*Problem statement*.
From the records below, output exactly the lines running from the line containing "(∀ i i' : Fin" through the line containing "simp, by simp⟩]", and no others.

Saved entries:
⁂

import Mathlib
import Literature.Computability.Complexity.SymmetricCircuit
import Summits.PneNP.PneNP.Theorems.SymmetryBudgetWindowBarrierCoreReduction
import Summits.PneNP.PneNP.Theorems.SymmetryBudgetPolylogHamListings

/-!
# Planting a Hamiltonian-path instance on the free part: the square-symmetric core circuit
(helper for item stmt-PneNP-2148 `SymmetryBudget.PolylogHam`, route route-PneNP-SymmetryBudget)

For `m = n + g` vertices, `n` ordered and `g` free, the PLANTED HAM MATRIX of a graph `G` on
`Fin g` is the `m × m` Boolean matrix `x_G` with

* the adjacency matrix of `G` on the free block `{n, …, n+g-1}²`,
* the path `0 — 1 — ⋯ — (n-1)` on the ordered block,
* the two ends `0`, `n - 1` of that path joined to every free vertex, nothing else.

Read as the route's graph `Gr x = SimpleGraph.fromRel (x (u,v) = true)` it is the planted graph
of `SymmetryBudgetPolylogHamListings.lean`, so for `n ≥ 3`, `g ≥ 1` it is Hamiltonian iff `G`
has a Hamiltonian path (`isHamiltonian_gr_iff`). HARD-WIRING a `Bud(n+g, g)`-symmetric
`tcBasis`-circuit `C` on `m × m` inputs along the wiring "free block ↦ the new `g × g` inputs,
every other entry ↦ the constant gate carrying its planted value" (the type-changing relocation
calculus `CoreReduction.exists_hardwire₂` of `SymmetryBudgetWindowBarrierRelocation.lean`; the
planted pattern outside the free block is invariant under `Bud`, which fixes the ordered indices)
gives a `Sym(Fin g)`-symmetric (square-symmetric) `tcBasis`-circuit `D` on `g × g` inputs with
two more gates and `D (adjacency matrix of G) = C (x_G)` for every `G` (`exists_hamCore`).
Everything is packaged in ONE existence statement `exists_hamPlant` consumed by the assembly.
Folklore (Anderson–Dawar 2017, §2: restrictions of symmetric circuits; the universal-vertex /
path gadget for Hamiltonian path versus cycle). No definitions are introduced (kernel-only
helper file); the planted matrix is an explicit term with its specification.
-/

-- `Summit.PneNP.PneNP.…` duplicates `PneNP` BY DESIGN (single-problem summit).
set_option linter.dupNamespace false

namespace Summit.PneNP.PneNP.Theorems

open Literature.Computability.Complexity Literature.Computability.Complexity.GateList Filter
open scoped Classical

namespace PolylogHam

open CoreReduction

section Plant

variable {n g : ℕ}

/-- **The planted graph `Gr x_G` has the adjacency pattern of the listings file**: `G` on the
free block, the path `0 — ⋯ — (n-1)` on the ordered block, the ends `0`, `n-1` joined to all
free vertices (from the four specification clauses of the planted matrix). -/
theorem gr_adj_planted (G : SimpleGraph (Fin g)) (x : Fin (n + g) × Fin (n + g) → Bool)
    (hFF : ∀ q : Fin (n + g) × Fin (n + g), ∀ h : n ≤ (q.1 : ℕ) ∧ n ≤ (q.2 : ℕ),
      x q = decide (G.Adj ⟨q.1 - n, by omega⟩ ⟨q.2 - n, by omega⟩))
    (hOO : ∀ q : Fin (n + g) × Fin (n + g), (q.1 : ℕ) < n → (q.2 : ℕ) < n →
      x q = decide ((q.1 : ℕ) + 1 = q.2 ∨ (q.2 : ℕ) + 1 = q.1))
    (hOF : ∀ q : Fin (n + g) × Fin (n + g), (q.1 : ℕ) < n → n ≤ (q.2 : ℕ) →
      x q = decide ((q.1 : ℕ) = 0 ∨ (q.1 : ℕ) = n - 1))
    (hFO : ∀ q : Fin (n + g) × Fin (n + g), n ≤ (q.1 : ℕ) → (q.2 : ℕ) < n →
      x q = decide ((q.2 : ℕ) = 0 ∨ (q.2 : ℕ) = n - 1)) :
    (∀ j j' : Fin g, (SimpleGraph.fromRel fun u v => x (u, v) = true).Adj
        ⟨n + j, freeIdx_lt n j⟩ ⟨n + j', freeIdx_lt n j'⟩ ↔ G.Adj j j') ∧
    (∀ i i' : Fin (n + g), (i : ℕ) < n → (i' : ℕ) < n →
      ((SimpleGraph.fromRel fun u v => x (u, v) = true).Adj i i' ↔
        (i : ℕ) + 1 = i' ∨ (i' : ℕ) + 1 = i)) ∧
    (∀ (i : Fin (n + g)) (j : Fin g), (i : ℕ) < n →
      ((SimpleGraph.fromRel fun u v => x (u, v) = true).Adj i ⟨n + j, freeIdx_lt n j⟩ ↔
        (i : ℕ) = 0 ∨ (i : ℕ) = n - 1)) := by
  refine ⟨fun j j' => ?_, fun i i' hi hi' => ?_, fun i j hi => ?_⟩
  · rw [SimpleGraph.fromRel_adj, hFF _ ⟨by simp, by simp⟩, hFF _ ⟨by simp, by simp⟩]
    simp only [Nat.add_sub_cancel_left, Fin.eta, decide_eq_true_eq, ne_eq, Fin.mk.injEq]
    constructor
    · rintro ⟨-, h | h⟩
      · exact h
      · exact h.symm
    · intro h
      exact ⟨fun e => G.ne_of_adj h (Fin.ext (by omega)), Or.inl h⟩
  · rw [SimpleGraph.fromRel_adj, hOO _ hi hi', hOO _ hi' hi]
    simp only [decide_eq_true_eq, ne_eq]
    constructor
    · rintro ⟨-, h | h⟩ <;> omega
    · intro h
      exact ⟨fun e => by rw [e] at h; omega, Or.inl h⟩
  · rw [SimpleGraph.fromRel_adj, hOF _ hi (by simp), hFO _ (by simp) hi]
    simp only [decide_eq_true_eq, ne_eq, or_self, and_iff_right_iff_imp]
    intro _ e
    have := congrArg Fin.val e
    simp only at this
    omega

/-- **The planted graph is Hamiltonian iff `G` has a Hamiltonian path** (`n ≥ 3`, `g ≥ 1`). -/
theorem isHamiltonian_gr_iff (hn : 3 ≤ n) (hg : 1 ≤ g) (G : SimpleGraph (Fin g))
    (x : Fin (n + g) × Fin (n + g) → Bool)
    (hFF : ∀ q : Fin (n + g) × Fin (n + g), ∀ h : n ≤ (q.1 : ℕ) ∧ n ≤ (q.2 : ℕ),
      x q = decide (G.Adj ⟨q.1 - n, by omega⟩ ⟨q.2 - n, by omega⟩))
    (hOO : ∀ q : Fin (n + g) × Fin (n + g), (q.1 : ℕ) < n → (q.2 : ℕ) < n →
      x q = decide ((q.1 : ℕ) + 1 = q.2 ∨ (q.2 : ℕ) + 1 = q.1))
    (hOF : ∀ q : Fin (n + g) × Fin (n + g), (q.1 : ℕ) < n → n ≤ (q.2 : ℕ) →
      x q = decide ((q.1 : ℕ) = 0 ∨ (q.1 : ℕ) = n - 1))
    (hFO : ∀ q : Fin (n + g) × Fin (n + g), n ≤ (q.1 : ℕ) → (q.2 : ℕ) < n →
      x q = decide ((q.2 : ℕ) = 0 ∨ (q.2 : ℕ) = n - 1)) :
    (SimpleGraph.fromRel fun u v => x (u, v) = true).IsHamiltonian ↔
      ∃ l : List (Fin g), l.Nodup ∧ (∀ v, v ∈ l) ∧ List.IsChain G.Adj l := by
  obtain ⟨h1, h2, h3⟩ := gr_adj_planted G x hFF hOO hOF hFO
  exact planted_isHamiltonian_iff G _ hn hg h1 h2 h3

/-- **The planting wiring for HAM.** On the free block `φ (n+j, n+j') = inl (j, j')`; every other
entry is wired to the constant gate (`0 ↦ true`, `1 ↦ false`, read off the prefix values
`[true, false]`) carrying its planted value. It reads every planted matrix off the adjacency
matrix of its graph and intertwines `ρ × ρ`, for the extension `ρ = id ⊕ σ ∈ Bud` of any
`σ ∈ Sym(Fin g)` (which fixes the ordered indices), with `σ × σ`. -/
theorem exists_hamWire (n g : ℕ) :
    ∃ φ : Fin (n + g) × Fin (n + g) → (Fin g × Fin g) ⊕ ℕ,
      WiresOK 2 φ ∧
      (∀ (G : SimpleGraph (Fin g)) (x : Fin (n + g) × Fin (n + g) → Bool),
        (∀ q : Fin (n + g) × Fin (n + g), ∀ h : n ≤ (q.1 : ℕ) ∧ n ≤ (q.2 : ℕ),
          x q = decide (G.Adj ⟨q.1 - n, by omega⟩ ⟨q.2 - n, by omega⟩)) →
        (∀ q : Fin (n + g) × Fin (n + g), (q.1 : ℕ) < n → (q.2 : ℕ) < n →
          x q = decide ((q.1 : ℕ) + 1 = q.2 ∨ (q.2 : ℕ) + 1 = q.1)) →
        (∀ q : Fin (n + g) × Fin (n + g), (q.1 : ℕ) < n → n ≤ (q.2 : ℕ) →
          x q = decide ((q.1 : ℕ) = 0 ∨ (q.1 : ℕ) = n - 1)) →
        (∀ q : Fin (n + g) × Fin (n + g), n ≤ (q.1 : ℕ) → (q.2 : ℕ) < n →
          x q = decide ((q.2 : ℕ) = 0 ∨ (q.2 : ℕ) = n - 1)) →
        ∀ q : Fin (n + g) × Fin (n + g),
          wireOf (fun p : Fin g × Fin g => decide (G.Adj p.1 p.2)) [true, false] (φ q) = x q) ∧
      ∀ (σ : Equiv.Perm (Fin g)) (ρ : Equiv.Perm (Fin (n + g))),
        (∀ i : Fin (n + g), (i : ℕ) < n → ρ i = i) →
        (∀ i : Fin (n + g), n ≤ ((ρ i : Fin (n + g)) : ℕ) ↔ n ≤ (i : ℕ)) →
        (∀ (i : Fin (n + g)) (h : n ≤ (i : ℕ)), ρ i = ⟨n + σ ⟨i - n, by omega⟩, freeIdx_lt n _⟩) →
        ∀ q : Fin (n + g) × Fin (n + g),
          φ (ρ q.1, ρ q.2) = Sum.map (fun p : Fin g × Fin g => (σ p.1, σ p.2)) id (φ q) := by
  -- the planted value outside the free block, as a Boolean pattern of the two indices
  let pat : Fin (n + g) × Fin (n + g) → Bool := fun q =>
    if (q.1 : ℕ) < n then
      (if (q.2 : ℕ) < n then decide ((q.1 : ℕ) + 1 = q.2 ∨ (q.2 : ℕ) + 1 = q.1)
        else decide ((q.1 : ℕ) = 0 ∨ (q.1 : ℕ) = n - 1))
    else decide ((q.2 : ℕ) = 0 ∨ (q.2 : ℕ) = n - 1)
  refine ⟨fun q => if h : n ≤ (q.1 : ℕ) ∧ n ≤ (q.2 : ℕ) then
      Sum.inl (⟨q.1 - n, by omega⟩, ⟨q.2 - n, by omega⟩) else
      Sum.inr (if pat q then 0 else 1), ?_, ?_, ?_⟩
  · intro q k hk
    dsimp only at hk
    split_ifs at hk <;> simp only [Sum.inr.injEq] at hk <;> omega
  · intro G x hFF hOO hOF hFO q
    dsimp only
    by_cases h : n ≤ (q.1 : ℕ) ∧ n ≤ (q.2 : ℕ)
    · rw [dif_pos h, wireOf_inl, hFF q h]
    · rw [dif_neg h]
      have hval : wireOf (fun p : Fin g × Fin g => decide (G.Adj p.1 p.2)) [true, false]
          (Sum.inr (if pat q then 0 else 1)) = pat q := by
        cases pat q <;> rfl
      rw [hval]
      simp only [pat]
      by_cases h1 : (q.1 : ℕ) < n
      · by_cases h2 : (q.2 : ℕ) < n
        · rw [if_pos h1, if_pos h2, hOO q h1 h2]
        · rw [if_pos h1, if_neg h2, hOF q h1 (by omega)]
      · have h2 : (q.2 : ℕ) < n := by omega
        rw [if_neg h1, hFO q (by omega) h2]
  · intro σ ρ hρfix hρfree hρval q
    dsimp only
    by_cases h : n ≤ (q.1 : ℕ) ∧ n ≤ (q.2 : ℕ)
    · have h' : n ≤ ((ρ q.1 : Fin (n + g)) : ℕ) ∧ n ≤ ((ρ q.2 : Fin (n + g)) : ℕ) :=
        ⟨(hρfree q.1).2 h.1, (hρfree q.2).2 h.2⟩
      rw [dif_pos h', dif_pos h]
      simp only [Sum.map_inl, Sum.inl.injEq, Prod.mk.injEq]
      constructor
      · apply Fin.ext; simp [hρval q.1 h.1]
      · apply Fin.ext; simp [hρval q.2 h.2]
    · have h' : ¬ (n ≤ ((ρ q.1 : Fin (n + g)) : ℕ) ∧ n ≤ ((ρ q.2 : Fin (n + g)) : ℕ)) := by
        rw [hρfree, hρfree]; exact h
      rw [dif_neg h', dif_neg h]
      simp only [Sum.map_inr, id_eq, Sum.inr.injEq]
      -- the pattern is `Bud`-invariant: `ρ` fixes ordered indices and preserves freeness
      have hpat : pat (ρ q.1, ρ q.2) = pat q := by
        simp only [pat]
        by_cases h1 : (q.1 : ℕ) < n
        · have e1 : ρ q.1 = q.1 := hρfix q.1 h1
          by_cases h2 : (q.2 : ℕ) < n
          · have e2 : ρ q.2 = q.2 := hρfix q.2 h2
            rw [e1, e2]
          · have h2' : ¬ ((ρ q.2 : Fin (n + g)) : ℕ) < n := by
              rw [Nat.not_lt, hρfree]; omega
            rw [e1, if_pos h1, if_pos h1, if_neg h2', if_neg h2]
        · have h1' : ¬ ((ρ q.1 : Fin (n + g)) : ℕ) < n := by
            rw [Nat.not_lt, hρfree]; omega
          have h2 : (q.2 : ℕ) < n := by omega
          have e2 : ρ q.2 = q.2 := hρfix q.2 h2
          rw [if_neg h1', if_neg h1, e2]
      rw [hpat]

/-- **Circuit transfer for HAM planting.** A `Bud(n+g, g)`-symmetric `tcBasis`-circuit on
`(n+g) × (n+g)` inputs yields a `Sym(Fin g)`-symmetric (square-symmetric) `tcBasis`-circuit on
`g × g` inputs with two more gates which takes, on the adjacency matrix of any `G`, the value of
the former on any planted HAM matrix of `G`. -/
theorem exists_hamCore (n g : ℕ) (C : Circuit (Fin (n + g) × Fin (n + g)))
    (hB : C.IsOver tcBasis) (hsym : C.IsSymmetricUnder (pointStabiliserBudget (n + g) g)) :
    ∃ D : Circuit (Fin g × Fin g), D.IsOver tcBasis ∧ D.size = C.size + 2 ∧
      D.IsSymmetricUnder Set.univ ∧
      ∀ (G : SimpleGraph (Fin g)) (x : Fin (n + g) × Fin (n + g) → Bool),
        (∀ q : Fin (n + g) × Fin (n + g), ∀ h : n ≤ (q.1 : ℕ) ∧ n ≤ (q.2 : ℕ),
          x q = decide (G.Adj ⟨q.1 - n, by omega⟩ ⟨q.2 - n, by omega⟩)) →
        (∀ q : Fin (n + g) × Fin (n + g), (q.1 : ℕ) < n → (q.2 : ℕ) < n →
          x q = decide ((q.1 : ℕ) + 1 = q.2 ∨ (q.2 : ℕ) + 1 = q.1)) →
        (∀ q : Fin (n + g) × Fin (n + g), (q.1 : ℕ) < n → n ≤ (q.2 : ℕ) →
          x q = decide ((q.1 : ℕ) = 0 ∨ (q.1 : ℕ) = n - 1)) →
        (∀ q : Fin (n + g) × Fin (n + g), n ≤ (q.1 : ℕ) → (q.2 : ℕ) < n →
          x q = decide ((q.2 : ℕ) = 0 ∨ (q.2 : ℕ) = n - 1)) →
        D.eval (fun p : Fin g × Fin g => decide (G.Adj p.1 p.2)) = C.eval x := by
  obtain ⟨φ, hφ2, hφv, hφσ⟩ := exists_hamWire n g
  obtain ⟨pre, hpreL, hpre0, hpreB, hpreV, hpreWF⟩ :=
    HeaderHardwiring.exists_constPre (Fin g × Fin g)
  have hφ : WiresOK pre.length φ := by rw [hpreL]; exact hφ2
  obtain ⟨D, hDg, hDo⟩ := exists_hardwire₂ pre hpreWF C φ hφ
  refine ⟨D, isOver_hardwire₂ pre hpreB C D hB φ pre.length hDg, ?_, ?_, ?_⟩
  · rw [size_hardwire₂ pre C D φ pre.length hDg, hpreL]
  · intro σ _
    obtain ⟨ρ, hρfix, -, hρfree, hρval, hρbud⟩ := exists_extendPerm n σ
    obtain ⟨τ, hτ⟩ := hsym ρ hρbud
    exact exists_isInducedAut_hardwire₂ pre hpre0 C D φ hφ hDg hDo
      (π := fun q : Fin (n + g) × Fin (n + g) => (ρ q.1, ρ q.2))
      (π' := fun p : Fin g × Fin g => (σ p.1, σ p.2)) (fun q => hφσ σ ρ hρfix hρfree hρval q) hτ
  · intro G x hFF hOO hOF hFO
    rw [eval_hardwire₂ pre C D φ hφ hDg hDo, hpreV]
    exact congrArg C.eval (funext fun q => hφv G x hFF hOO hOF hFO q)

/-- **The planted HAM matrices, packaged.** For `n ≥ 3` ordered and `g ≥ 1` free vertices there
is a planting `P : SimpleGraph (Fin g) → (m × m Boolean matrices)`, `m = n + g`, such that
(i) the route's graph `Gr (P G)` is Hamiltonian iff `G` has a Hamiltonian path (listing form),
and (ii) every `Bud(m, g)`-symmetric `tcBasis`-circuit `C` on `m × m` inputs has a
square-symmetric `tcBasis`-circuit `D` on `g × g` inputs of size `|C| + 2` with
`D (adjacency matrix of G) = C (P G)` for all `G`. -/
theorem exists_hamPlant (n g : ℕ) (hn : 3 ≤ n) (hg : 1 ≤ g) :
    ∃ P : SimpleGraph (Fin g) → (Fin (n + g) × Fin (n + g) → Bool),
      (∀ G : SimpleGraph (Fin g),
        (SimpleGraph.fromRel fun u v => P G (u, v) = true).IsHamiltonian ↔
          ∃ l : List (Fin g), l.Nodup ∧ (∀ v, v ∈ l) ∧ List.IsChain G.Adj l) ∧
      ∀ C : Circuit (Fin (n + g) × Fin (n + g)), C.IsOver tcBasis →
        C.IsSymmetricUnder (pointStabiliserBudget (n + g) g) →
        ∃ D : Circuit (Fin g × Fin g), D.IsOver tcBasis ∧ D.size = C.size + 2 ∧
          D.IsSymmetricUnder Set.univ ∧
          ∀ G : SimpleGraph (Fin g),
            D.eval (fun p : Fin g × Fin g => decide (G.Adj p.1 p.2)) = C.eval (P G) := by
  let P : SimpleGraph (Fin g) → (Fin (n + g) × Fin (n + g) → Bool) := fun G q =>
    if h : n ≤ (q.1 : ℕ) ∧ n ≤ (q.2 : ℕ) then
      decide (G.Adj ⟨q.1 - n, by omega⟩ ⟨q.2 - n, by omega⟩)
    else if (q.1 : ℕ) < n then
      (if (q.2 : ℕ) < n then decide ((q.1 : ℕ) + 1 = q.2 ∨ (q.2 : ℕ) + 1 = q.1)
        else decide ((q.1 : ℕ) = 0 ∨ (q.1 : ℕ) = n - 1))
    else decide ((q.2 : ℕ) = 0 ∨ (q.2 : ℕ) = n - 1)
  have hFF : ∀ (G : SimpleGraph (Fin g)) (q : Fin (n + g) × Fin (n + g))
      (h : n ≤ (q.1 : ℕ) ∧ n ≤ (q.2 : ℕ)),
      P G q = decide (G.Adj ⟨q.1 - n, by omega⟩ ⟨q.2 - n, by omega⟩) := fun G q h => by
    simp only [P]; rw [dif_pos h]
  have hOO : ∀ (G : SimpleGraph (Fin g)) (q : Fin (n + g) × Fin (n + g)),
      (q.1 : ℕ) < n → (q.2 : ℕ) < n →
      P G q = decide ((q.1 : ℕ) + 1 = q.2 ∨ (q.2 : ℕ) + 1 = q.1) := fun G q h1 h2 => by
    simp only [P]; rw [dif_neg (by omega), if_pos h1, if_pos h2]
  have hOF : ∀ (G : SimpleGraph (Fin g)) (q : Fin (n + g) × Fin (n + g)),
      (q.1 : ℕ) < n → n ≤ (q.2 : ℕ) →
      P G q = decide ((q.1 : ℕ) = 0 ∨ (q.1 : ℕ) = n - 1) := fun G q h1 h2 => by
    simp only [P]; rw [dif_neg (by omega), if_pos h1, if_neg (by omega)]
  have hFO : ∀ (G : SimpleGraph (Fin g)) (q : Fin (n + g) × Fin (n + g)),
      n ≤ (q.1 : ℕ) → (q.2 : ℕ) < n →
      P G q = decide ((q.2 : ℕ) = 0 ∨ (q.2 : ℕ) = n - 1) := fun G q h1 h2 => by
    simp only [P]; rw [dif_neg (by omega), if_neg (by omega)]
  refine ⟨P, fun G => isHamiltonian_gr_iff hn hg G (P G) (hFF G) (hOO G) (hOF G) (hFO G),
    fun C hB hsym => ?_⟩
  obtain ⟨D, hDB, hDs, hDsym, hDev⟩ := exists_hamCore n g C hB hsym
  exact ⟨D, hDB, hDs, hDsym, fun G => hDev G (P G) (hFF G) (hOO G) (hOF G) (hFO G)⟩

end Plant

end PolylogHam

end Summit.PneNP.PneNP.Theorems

⁂

*Solution to the exercise*.
    (∀ i i' : Fin (n + g), (i : ℕ) < n → (i' : ℕ) < n →
      ((SimpleGraph.fromRel fun u v => x (u, v) = true).Adj i i' ↔
        (i : ℕ) + 1 = i' ∨ (i' : ℕ) + 1 = i)) ∧
    (∀ (i : Fin (n + g)) (j : Fin g), (i : ℕ) < n →
      ((SimpleGraph.fromRel fun u v => x (u, v) = true).Adj i ⟨n + j, freeIdx_lt n j⟩ ↔
        (i : ℕ) = 0 ∨ (i : ℕ) = n - 1)) := by
  refine ⟨fun j j' => ?_, fun i i' hi hi' => ?_, fun i j hi => ?_⟩
  · rw [SimpleGraph.fromRel_adj, hFF _ ⟨by simp, by simp⟩, hFF _ ⟨by simp, by simp⟩]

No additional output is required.